## WHAT THE TASK ASKS
Lines that include the string "hval" are the ones to copy from the entries below.

## STORED DATA
/-- **The Kolyvagin cocycle at the G3/G4 meeting point, WITH the tame-generator clauses**: the
hypotheses and the first thirteen clauses of the conclusion are VERBATIM those of k6-g3's
`KolyvaginTwist.exists_kolyvaginCocycle_meetingPoint` (data `σ ∈ ℐ_{𝔓₀}`, `τq ∈ I_{ℚ_q}` with
`res τq = σ`, `σ^(ℓ−1) ∈ N`, `σ` trivial on `𝒯_J`, the cocycle `Φ` with `Φ|_N = Σ i•σ^i·y`, a norm
witness, the value clause `Φ(res τq) = −a`, `res[Φ] = D[y]` uniquely, `hx` at `w ≠ q`, and
`loc_q[Φ] ∈ H¹_tr` w.r.t. `ℚ_q(μ_ℓ)`, `ℓ = primesEquiv q`), with two extra instance binders
(`[Fact (N q).Prime]`, `[NeZero (N q : ℚ_q)]`, `N q = Ideal.absNorm q.asIdeal` — the section
variables of koly's local files), FOLLOWED BY FOUR MORE CLAUSES:
(14) `hcov`: the translates `σ^i · Gal(ℚ̄/ℚ(μ_ℓ))`, `i < ℓ − 1`, cover `Γ_ℚ` (from k6-g3's
`exists_kolyvaginCocycle_rat`); (15) koly's **`hgen` at `t₀ := τq`** in the `absNorm` currency —
every unit of `ℤ/N(q)` is a power of `χ̄_{N q}^{ℚ_q}(τq)` — so that `c := Φ`, `t₀ := τq` may be fed to
`LocalSplitPrime.convCoeff_eq_zero_of_transverse_of_unramified` with `c.1 (res t₀) = −a`;
(16) `Φ` vanishes on `ℐ_{𝔓₀} ∩ Gal(ℚ̄/ℚ(μ_ℓ))`; (17) **`hcq` in the `absNorm` currency**:
`loc_q[Φ] ∈ H¹_tr(ℚ_q, 𝒯_J)` w.r.t. `CyclotomicField (N q) ℚ_q`.  The INPUT cocycle `y` (G3a) is
not produced here.
[cite: Rubin2000, Def. 4.4.4, Lemma 4.4.2 and Thm. 4.5.1] [cite: Rubin2011, Def. 1.9.4 and Prop. 1.9.5] -/
theorem exists_kolyvaginCocycle_meetingPoint_gen (hp2 : p ≠ 2) (q : HeightOneSpectrum (𝓞 ℚ))
    [NeZero ((primesEquiv q : Nat.Primes) : ℕ)] [Fact (((primesEquiv q : Nat.Primes) : ℕ)).Prime]
    [NeZero ((((primesEquiv q : Nat.Primes) : ℕ) : ℕ) : q.adicCompletion ℚ)]
    [Fact (Ideal.absNorm q.asIdeal).Prime]
    [NeZero ((Ideal.absNorm q.asIdeal : ℕ) : q.adicCompletion ℚ)]
    [hNn : (rootsOfUnityFixer ℚ ((primesEquiv q : Nat.Primes) : ℕ)).Normal]
    [Fintype (absoluteGaloisGroup ℚ ⧸ rootsOfUnityFixer ℚ ((primesEquiv q : Nat.Primes) : ℕ))]
    (hfix : ∀ m : M,
      (∀ g ∈ rootsOfUnityFixer ℚ ((primesEquiv q : Nat.Primes) : ℕ), ρ g m = m) → m = 0)
    (hpq : (p : 𝓞 ℚ) ∉ q.asIdeal) (hunr : GaloisRep.IsUnramifiedAt q ρ)
    (hdvd : p ∣ ((primesEquiv q : Nat.Primes) : ℕ) - 1)
    (y : contOneCocycles (subgroupRep (κ.twistModP ρ hM J).toTopRep
      (rootsOfUnityFixer ℚ ((primesEquiv q : Nat.Primes) : ℕ))))
    (hyI : ∀ w : HeightOneSpectrum (𝓞 ℚ), (p : 𝓞 ℚ) ∉ w.asIdeal → ∀ 𝔓 ∈ w.primesAbove,
      resLe (κ.twistModP ρ hM J).toTopRep
        (inf_le_left : rootsOfUnityFixer ℚ ((primesEquiv q : Nat.Primes) : ℕ) ⊓
          𝔓.inertia (absoluteGaloisGroup ℚ) ≤ _) 1 (oneCocycleClass _ y) = 0)
    (h𝒩 : resSubgroup (κ.twistModP ρ hM J).toTopRep
        (rootsOfUnityFixer ℚ ((primesEquiv q : Nat.Primes) : ℕ)) 1
      (cores (κ.twistModP ρ hM J).toTopRep (rootsOfUnityFixer ℚ ((primesEquiv q : Nat.Primes) : ℕ))
        (isOpen_rootsOfUnityFixer ℚ _) (oneCocycleClass _ y)) = 0) :
    ∃ σ ∈ (adicCompletionPrime ℚ q).inertia (absoluteGaloisGroup ℚ),
      ∃ τq ∈ absInertia (q.adicCompletion ℚ),
      absGaloisRestrict ℚ (q.adicCompletion ℚ) τq = σ ∧
      σ ^ (((primesEquiv q : Nat.Primes) : ℕ) - 1) ∈
          rootsOfUnityFixer ℚ ((primesEquiv q : Nat.Primes) : ℕ) ∧
      (∀ x : Fin J → M, κ.twistModP ρ hM J σ x = x) ∧
      ∃ Φ : contOneCocycles (κ.twistModP ρ hM J).toTopRep,
        (∀ u : rootsOfUnityFixer ℚ ((primesEquiv q : Nat.Primes) : ℕ),
          Φ.1 u = ∑ i ∈ range (((primesEquiv q : Nat.Primes) : ℕ) - 1),
            (i : ℤ) • (κ.twistModP ρ hM J).toTopRep.ρ (σ ^ i) (y.1 (subgroupConj _ (σ ^ i) u))) ∧
        (∃ a : Fin J → M, ∀ u : rootsOfUnityFixer ℚ ((primesEquiv q : Nat.Primes) : ℕ),
          ∑ i ∈ range (((primesEquiv q : Nat.Primes) : ℕ) - 1),
            (κ.twistModP ρ hM J).toTopRep.ρ (σ ^ i) (y.1 (subgroupConj _ (σ ^ i) u)) =
            (κ.twistModP ρ hM J).toTopRep.ρ (u : absoluteGaloisGroup ℚ) a - a) ∧
        (∀ a : Fin J → M, (∀ u : rootsOfUnityFixer ℚ ((primesEquiv q : Nat.Primes) : ℕ),
          ∑ i ∈ range (((primesEquiv q : Nat.Primes) : ℕ) - 1),
            (κ.twistModP ρ hM J).toTopRep.ρ (σ ^ i) (y.1 (subgroupConj _ (σ ^ i) u)) =
            (κ.twistModP ρ hM J).toTopRep.ρ (u : absoluteGaloisGroup ℚ) a - a) →
          Φ.1 (absGaloisRestrict ℚ (q.adicCompletion ℚ) τq) = -a) ∧
        resSubgroup (κ.twistModP ρ hM J).toTopRep
            (rootsOfUnityFixer ℚ ((primesEquiv q : Nat.Primes) : ℕ)) 1 (oneCocycleClass _ Φ) =
          ∑ i ∈ range (((primesEquiv q : Nat.Primes) : ℕ) - 1),
            i • conjMap (κ.twistModP ρ hM J).toTopRep
              (rootsOfUnityFixer ℚ ((primesEquiv q : Nat.Primes) : ℕ)) (σ ^ i) 1 (oneCocycleClass _ y) ∧
        (∀ κ' : continuousCohomology 1 (κ.twistModP ρ hM J).toTopRep,
          resSubgroup (κ.twistModP ρ hM J).toTopRep
              (rootsOfUnityFixer ℚ ((primesEquiv q : Nat.Primes) : ℕ)) 1 κ' =
            ∑ i ∈ range (((primesEquiv q : Nat.Primes) : ℕ) - 1),
              i • conjMap (κ.twistModP ρ hM J).toTopRep
                (rootsOfUnityFixer ℚ ((primesEquiv q : Nat.Primes) : ℕ)) (σ ^ i) 1 (oneCocycleClass _ y) →
          κ' = oneCocycleClass _ Φ) ∧
        (∀ w : HeightOneSpectrum (𝓞 ℚ), w ≠ q → (p : 𝓞 ℚ) ∉ w.asIdeal →
          GaloisRep.IsUnramifiedAt w ρ →
          galoisCohomology.localization (κ.twistModP ρ hM J) (Sum.inr w) 1 (oneCocycleClass _ Φ) ∈
            DiscreteGaloisModule.unramifiedSubgroup (GaloisRep.toLocal w (κ.twistModP ρ hM J)) 1) ∧
        galoisCohomology.localization (κ.twistModP ρ hM J) (Sum.inr q) 1 (oneCocycleClass _ Φ) ∈
          DiscreteGaloisModule.transverseSubgroup (GaloisRep.toLocal q (κ.twistModP ρ hM J))
            (CyclotomicField ((primesEquiv q : Nat.Primes) : ℕ) (q.adicCompletion ℚ)) ∧
        -- (14) `hcov`: `σ` generates `Γ_ℚ / Gal(ℚ̄/ℚ(μ_ℓ))`
        (∀ g : absoluteGaloisGroup ℚ, ∃ i < ((primesEquiv q : Nat.Primes) : ℕ) - 1,
          (σ ^ i)⁻¹ * g ∈ rootsOfUnityFixer ℚ ((primesEquiv q : Nat.Primes) : ℕ)) ∧
        -- (15) koly's `hgen` at `t₀ := τq`, `absNorm` currency
        (∀ u : (ZMod (Ideal.absNorm q.asIdeal))ˣ,
          u ∈ Subgroup.zpowers
            (modPCyclotomicCharacterZMod (q.adicCompletion ℚ) (Ideal.absNorm q.asIdeal) τq)) ∧
        -- (16) `Φ` vanishes on `ℐ_{𝔓₀} ∩ Gal(ℚ̄/ℚ(μ_ℓ))`
        (∀ τ ∈ (adicCompletionPrime ℚ q).inertia (absoluteGaloisGroup ℚ),
          τ ∈ rootsOfUnityFixer ℚ ((primesEquiv q : Nat.Primes) : ℕ) → Φ.1 τ = 0) ∧
        -- (17) `hcq`, `absNorm` currency
        galoisCohomology.localization (κ.twistModP ρ hM J) (Sum.inr q) 1 (oneCocycleClass _ Φ) ∈
          DiscreteGaloisModule.transverseSubgroup (GaloisRep.toLocal q (κ.twistModP ρ hM J))
            (CyclotomicField (Ideal.absNorm q.asIdeal) (q.adicCompletion ℚ)) := by
  -- proof route adapted from k6-g3's `exists_kolyvaginCocycle_meetingPoint` (p458422), keeping
  -- the clauses `hcov` and `hΦI` of `exists_kolyvaginCocycle_rat` (p454778)
  obtain ⟨σ, hσI, hσn, hcov, hσ, Φ, hΦN, hwit, hval, hres, huniq, hΦI, hnorm⟩ :=
    exists_kolyvaginCocycle_rat κ ρ hM J hp2 q hfix hpq hunr hdvd
      (adicCompletionPrime_mem_primesAbove ℚ q) y
      (hyI q hpq _ (adicCompletionPrime_mem_primesAbove ℚ q)) h𝒩
  -- a local inertia element over `σ`
  have hσ' : σ ∈ (absInertia (q.adicCompletion ℚ)).map
      (absGaloisRestrict ℚ (q.adicCompletion ℚ)).toMonoidHom := by
    rw [← inertia_adicCompletionPrime_eq_map_absInertia]; exact hσI
  obtain ⟨τq, hτq, hτqσ⟩ := Subgroup.mem_map.mp hσ'
  have hτqσ' : absGaloisRestrict ℚ (q.adicCompletion ℚ) τq = σ := hτqσ
  -- transverse at `q` (k6-g3's currency)
  have htr : galoisCohomology.localization (κ.twistModP ρ hM J) (Sum.inr q) 1 (oneCocycleClass _ Φ) ∈
      DiscreteGaloisModule.transverseSubgroup (GaloisRep.toLocal q (κ.twistModP ρ hM J))
        (CyclotomicField ((primesEquiv q : Nat.Primes) : ℕ) (q.adicCompletion ℚ)) :=
    localization_mem_transverseSubgroup_of_forall_apply_eq_zero (κ.twistModP ρ hM J) q _ Φ hnorm
  refine ⟨σ, hσI, τq, hτq, hτqσ', hσn, hσ, Φ, hΦN, hwit, fun a ha => ?_, hres, huniq,
    fun w hwq hwp hwunr => ?_, htr, hcov,
    forall_mem_zpowers_modPCyclotomicCharacterZMod_absNorm_of_absGaloisRestrict_eq q hcov hτqσ',
    hΦI, (mem_transverseSubgroup_cyclotomicField_absNorm_iff q _ _).2 htr⟩
  · -- the value clause at `res τq = σ`
    rw [hτqσ']
    exact hval a ha
  · -- `hx`: unramified at `w ≠ q`, `w ∤ p`
    have hwN : ∀ 𝔓 ∈ w.primesAbove, 𝔓.inertia (absoluteGaloisGroup ℚ) ≤
        rootsOfUnityFixer ℚ ((primesEquiv q : Nat.Primes) : ℕ) :=
      rootsOfUnityFixer_unramifiedAt_of_not_mem ℚ _ (natCast_primesEquiv_not_mem_of_ne hwq)
    have hX : ∀ 𝔓 ∈ w.primesAbove, ∀ τ ∈ 𝔓.inertia (absoluteGaloisGroup ℚ),
        ∀ x : (κ.twistModP ρ hM J).toTopRep, (κ.twistModP ρ hM J).toTopRep.ρ τ x = x :=
      fun 𝔓 h𝔓 τ hτ x => twistModP_apply_eq_self_of_mem_inertia κ ρ hM J hwp hwunr h𝔓 hτ x
    have hy := forall_primesAbove_apply_eq_zero_of_resLe_inf_eq_zero _ _ hwN hX y (hyI w hwp)
    exact localization_mem_unramifiedSubgroup_of_forall_inertia_apply_eq_zero (κ.twistModP ρ hM J) w Φ
      fun τ hτ => derivCocycle_apply_eq_zero_of_forall_primesAbove _ _ hwN σ _ y hy Φ hΦN
        (adicCompletionPrime_mem_primesAbove ℚ w) hτ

## OUTPUT BELOW
  obtain ⟨σ, hσI, hσn, hcov, hσ, Φ, hΦN, hwit, hval, hres, huniq, hΦI, hnorm⟩ :=
    exact hval a ha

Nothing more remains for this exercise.